CCherqui commented 6 years ago

I can provide a lot of evidence, it's a very hot topic here at Northwestern and the entire reason I've been devoting so much time to understanding this wonderful code you've written. Also, I would be happy to help in any way I can. I've been using another BEM electrodynamics solver and what you've written is much faster.

Should I post such evidence in this issue thread or send a private message?

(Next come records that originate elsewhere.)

/-
COR-CM (cell pub-hodgecm2, stage 2 of the Hodge ladder) — junction B01 `PerLFace_of_PerL`, kernel sequel of the skeleton
(`CorCM/B01/FaceSkeleton.lean`): the period as a Hodge–Riemann pairing of (2,0)-wedges on the model universe of record.
Seat prover-pub-hodgecm2-own-b01-0 (single owner of B01), 2026-08-21.  Theorems only; nothing cited beyond the tree's own
`BettiUniverse.HodgeRiemann20_holds` (Voisin I Thm. 6.32, proved in the tree); nothing asserted.
-/
import Summits.HodgeConjecture.CorCM.B01.PeriodExpansion
import Summits.HodgeConjecture.CorCM.Model.PerLConeFacts
import Literature.AlgebraicGeometry.HodgeTheory.BettiUniverseHodgeRiemann
import HarnessLib

/-!
# B01 kernel sequel: the period is the Hodge–Riemann pairing of the (2,0)-wedges

For any universe `U`: complex conjugation is multiplicative on the complexified cup product (`conj_cup2C`), so the
quadrilinear period of PerL / rfwf is the sesquilinear pairing of the two wedges,
`∫ ω₀ ∧ ω₁ ∧ \overline{ω₂ ∧ ω₃} = tr((ω₀ ∪ ω₁) ∪ conj(ω₂ ∪ ω₃))` (`period_eq_pairing_wedges`); the wedge of two
classes of `U_Ψ(Γ) ⊆ H^{1,0}` lies in `F² H²` (`cup2C_mem_F_two_of_Uiso`, from `Fact_cup2_hodge` and `Fact_pull_hodge`).

For the MODEL universe `Model.universeOf hHD hI hU h₃` (so for `Model.picardCMUniverse`): Hodge–Riemann in bidegree
(2,0) on every Picard modular surface is a THEOREM (`BettiUniverse.hodgeRiemann_two_zero` over the tree theorem
`HodgeRiemann20_holds`): `tr(η ∪ conj η) ≠ 0` for every non-zero `η ∈ F²H²(P_Γ)` (`Model.universeOf_hodgeRiemann_pms`).
Consequences for the displayed B01 inputs (`FaceSkeleton.lean`):
* `Model.universeOf_period_wedge_self_ne_zero` — a non-zero (12)-wedge `ω₀ ∪ ω₁` of `U_Ψ`-classes has non-zero
  "diagonal" period `∫ ω₀ ∧ ω₁ ∧ \overline{ω₀ ∧ ω₁} ≠ 0`;
* `Model.universeOf_period_ne_zero_of_wedge_eq_smul` — COINCIDENCE COROLLARY: if at some level a (34)-pair has wedge
  `ω₂ ∪ ω₃ = c • (ω₀' ∪ ω₁')` with `c ≠ 0` and `ω₀' ∪ ω₁' ≠ 0`, the period `∫ ω₀' ∧ ω₁' ∧ \overline{ω₂ ∧ ω₃}` is
  non-zero — the cheapest sufficient condition for an instance of B01-C `FaceSeesawCoupling`.
-/

noncomputable section

open scoped TensorProduct

namespace Summit.HodgeConjecture.CorCM

open Literature.AlgebraicGeometry.Motives (CMType HodgeStructure)
open Literature.AlgebraicGeometry.Motives.HodgeStructure (EndAction conj)

namespace Universe

variable {U : Universe}

/-- **Complex conjugation is multiplicative on the complexified cup product**: `conj (x ∪ y) = conj x ∪ conj y`
(`cup2C` is the base change of the rational cup product, `conj = conj ⊗ id`). [folklore] -/
theorem conj_cup2C (X : U.Var) (k : ℕ) (x y : U.CohC X k) :
    conj (U.cup2C X k x y) = U.cup2C X k (conj x) (conj y) := by
  induction x using TensorProduct.induction_on with
  | zero => simp
  | add a a' ha ha' => simp only [map_add, LinearMap.add_apply, ha, ha']
  | tmul z a =>
    induction y using TensorProduct.induction_on with
    | zero => simp
    | add b b' hb hb' => simp only [map_add, hb, hb']
    | tmul w b => simp only [cup2C_tmul, HodgeStructure.conj_tmul, map_mul]

/-- **The period is the pairing of the two wedges**:
`∫ ω₀ ∧ ω₁ ∧ \overline{ω₂ ∧ ω₃} = tr((ω₀ ∪ ω₁) ∪ conj(ω₂ ∪ ω₃))`. [folklore] -/
theorem period_eq_pairing_wedges (X : U.Var) (ω : Fin 4 → U.CohC X 1) :
    U.period X ω = U.trC X 4 (U.cup2C X 2 (U.cup2C X 1 (ω 0) (ω 1)) (conj (U.cup2C X 1 (ω 2) (ω 3)))) := by
  have h : conj (U.cup2C X 1 (ω 2) (ω 3)) = U.cup2C X 1 (conj (ω 2)) (conj (ω 3)) := conj_cup2C X 1 _ _
  show U.trC X 4 (U.cup2C X 2 (U.cup2C X 1 (ω 0) (ω 1)) (U.cup2C X 1 (conj (ω 2)) (conj (ω 3)))) = _
  exact congrArg (fun y => U.trC X 4 (U.cup2C X 2 (U.cup2C X 1 (ω 0) (ω 1)) y)) h.symm

/-- `U_Ψ(Γ) ⊆ F¹ H¹(P_Γ)` (holomorphic one-forms lie in the first step of the Hodge filtration). [folklore] -/
theorem Uiso_le_F_one (hH : U.Fact_pull_hodge) {L : CMField} {ι₁ : L →+* ℂ} {V : HermSpace3 L ι₁}
    (Γ : Level V) (K : CMField) (Ψ : CMType K) (σ : K →+* ℂ) :
    U.Uiso Γ K Ψ σ ≤ (U.hodge (U.pms L ι₁ V Γ) 1).F 1 :=
  (Uiso_le_piece10 hH Γ K Ψ σ).trans (HodgeStructure.piece_le_F _ _ _)

/-- **The wedge of two `U_Ψ`-classes is a (2,0)-class**: `ω₀ ∪ ω₁ ∈ F² H²(P_Γ)` for `ω₀ ∈ U_{Ψ}(Γ)`, `ω₁ ∈ U_{Ψ'}(Γ)`
(`Fact_pull_hodge`, `Fact_cup2_hodge`). [folklore] -/
theorem cup2C_mem_F_two_of_Uiso (hH : U.Fact_pull_hodge) (hcup : U.Fact_cup2_hodge) {L : CMField} {ι₁ : L →+* ℂ}
    {V : HermSpace3 L ι₁} (Γ : Level V) (K : CMField) (Ψ Ψ' : CMType K) (σ : K →+* ℂ)
    {ω₀ ω₁ : U.CohC (U.pms L ι₁ V Γ) 1} (h₀ : ω₀ ∈ U.Uiso Γ K Ψ σ) (h₁ : ω₁ ∈ U.Uiso Γ K Ψ' σ) :
    U.cup2C (U.pms L ι₁ V Γ) 1 ω₀ ω₁ ∈ (U.hodge (U.pms L ι₁ V Γ) (1 + 1)).F (1 + 1) :=
  hcup _ 1 1 1 ω₀ ω₁ (Uiso_le_F_one hH Γ K Ψ σ h₀) (Uiso_le_F_one hH Γ K Ψ' σ h₁)

end Universe

/-! ### Hodge–Riemann on the Picard modular surfaces of the model universe -/

namespace Model

open Literature.NumberTheory.Automorphic
open Literature.NumberTheory.Automorphic.PicardCM
open Literature.AlgebraicGeometry.HodgeTheory

/-- **Hodge–Riemann in bidegree (2,0) on every Picard modular surface of the model universe** (a THEOREM of the tree:
`BettiUniverse.hodgeRiemann_two_zero` over `HodgeRiemann20_holds`; the realised surface has `dim = 2` by construction):
for `η ∈ F² H²(P_Γ)` non-zero, `tr(η ∪ conj η) ≠ 0`. [folklore] -/
theorem universeOf_hodgeRiemann_pms (hHD : exists_isReal_hodgeModel) (hI : hodgePQ_independent_of_hodgeModel)
    (hU : BallQuotientUniformisedDatum) (h₃ : CMAbelianVarietyRealised) {L : CMField} {ι₁ : L →+* ℂ}
    (V : HermSpace3 L ι₁) (Γ : Level V)
    (η : (universeOf hHD hI hU h₃).CohC ((universeOf hHD hI hU h₃).pms L ι₁ V Γ) 2)
    (hη : η ∈ ((universeOf hHD hI hU h₃).hodge ((universeOf hHD hI hU h₃).pms L ι₁ V Γ) 2).F 2) (h0 : η ≠ 0) :
    (universeOf hHD hI hU h₃).trC ((universeOf hHD hI hU h₃).pms L ι₁ V Γ) 4
      ((universeOf hHD hI hU h₃).cup2C ((universeOf hHD hI hU h₃).pms L ι₁ V Γ) 2 η (conj η)) ≠ 0 :=
  BettiUniverse.hodgeRiemann_two_zero hHD BettiUniverse.HodgeRiemann20_holds
    (Var.isSmoothProjective hU h₃ (.pms (pmsCode L ι₁ V Γ))) rfl η hη h0

/-- **Diagonal periods of non-zero wedges are non-zero** on the model universe: for `ω₀ ∈ U_Ψ(Γ)`, `ω₁ ∈ U_{Ψ'}(Γ)`
with `ω₀ ∪ ω₁ ≠ 0`, `∫ ω₀ ∧ ω₁ ∧ \overline{ω₀ ∧ ω₁} ≠ 0` (Hodge–Riemann). [folklore] -/
theorem universeOf_period_wedge_self_ne_zero (hHD : exists_isReal_hodgeModel) (hI : hodgePQ_independent_of_hodgeModel)
    (hU : BallQuotientUniformisedDatum) (h₃ : CMAbelianVarietyRealised) {L : CMField} {ι₁ : L →+* ℂ}
    (V : HermSpace3 L ι₁) (Γ : Level V) (K : CMField) (Ψ Ψ' : CMType K) (σ : K →+* ℂ)
    {ω₀ ω₁ : (universeOf hHD hI hU h₃).CohC ((universeOf hHD hI hU h₃).pms L ι₁ V Γ) 1}
    (h₀ : ω₀ ∈ (universeOf hHD hI hU h₃).Uiso Γ K Ψ σ) (h₁ : ω₁ ∈ (universeOf hHD hI hU h₃).Uiso Γ K Ψ' σ)
    (hne : (universeOf hHD hI hU h₃).cup2C ((universeOf hHD hI hU h₃).pms L ι₁ V Γ) 1 ω₀ ω₁ ≠ 0) :
    (universeOf hHD hI hU h₃).period ((universeOf hHD hI hU h₃).pms L ι₁ V Γ) ![ω₀, ω₁, ω₀, ω₁] ≠ 0 := by
  rw [Universe.period_eq_pairing_wedges]
  exact universeOf_hodgeRiemann_pms hHD hI hU h₃ V Γ _
    (Universe.cup2C_mem_F_two_of_Uiso (universeOf_fact_pull_hodge hHD hI hU h₃)
      (universeOf_fact_cup2_hodge hHD hI hU h₃) Γ K Ψ Ψ' σ h₀ h₁) hne

/-- **Coincidence corollary** (the cheapest sufficient condition for an instance of B01-C `FaceSeesawCoupling`): on
the model universe, if the (34)-wedge is a non-zero multiple of a non-zero (12)-wedge of `U_Ψ`-classes,
`ω₂ ∪ ω₃ = c • (ω₀ ∪ ω₁)`, then `∫ ω₀ ∧ ω₁ ∧ \overline{ω₂ ∧ ω₃} = conj(c) · ∫ ω₀ ∧ ω₁ ∧ \overline{ω₀ ∧ ω₁} ≠ 0`.
[folklore] -/
theorem universeOf_period_ne_zero_of_wedge_eq_smul (hHD : exists_isReal_hodgeModel) (hI : hodgePQ_independent_of_hodgeModel)
    (hU : BallQuotientUniformisedDatum) (h₃ : CMAbelianVarietyRealised)
    {L : CMField} {ι₁ : L →+* ℂ} (V : HermSpace3 L ι₁)
    (Γ : Level V) (K : CMField) (Ψ Ψ' : CMType K) (σ : K →+* ℂ)
    {ω₀ ω₁ ω₂ ω₃ : (universeOf hHD hI hU h₃).CohC ((universeOf hHD hI hU h₃).pms L ι₁ V Γ) 1}
    (h₀ : ω₀ ∈ (universeOf hHD hI hU h₃).Uiso Γ K Ψ σ) (h₁ : ω₁ ∈ (universeOf hHD hI hU h₃).Uiso Γ K Ψ' σ)
    (hne : (universeOf hHD hI hU h₃).cup2C ((universeOf hHD hI hU h₃).pms L ι₁ V Γ) 1 ω₀ ω₁ ≠ 0)
    {c : ℂ} (hc : c ≠ 0)
    (hw : (universeOf hHD hI hU h₃).cup2C ((universeOf hHD hI hU h₃).pms L ι₁ V Γ) 1 ω₂ ω₃ =
      c • (universeOf hHD hI hU h₃).cup2C ((universeOf hHD hI hU h₃).pms L ι₁ V Γ) 1 ω₀ ω₁) :
    (universeOf hHD hI hU h₃).period ((universeOf hHD hI hU h₃).pms L ι₁ V Γ) ![ω₀, ω₁, ω₂, ω₃] ≠ 0 := by
  have hdiag := universeOf_period_wedge_self_ne_zero hHD hI hU h₃ V Γ K Ψ Ψ' σ h₀ h₁ hne
  rw [Universe.period_eq_pairing_wedges] at hdiag ⊢
  simp only [Matrix.cons_val_zero, Matrix.cons_val_one, Matrix.cons_val] at hdiag ⊢
  rw [hw, HodgeStructure.conj_smul, map_smul, map_smul, smul_eq_mul]
  exact mul_ne_zero ((map_ne_zero _).2 hc) hdiag

end Model

end Summit.HodgeConjecture.CorCM

end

HomerReid commented 6 years ago

Sure, please describe what you have in mind. As a warmup for the case of non-rectangular lattices, is there any interesting calculation that can be done for rectangular lattices, or non-periodic geometries describing finite supercells of non-rectangular lattices? Note that, for something like Ag nanodiscs, it should be possible to do calculations involving thousands of unit cells, as in this example. Before discussing the possibility of adding new features it would be good to understand what can be done with the existing code and exactly why the new feature is required.

CCherqui commented 6 years ago

Yes, that's a good idea. Let me explore these large array examples first and see if this gets me to where I want to be.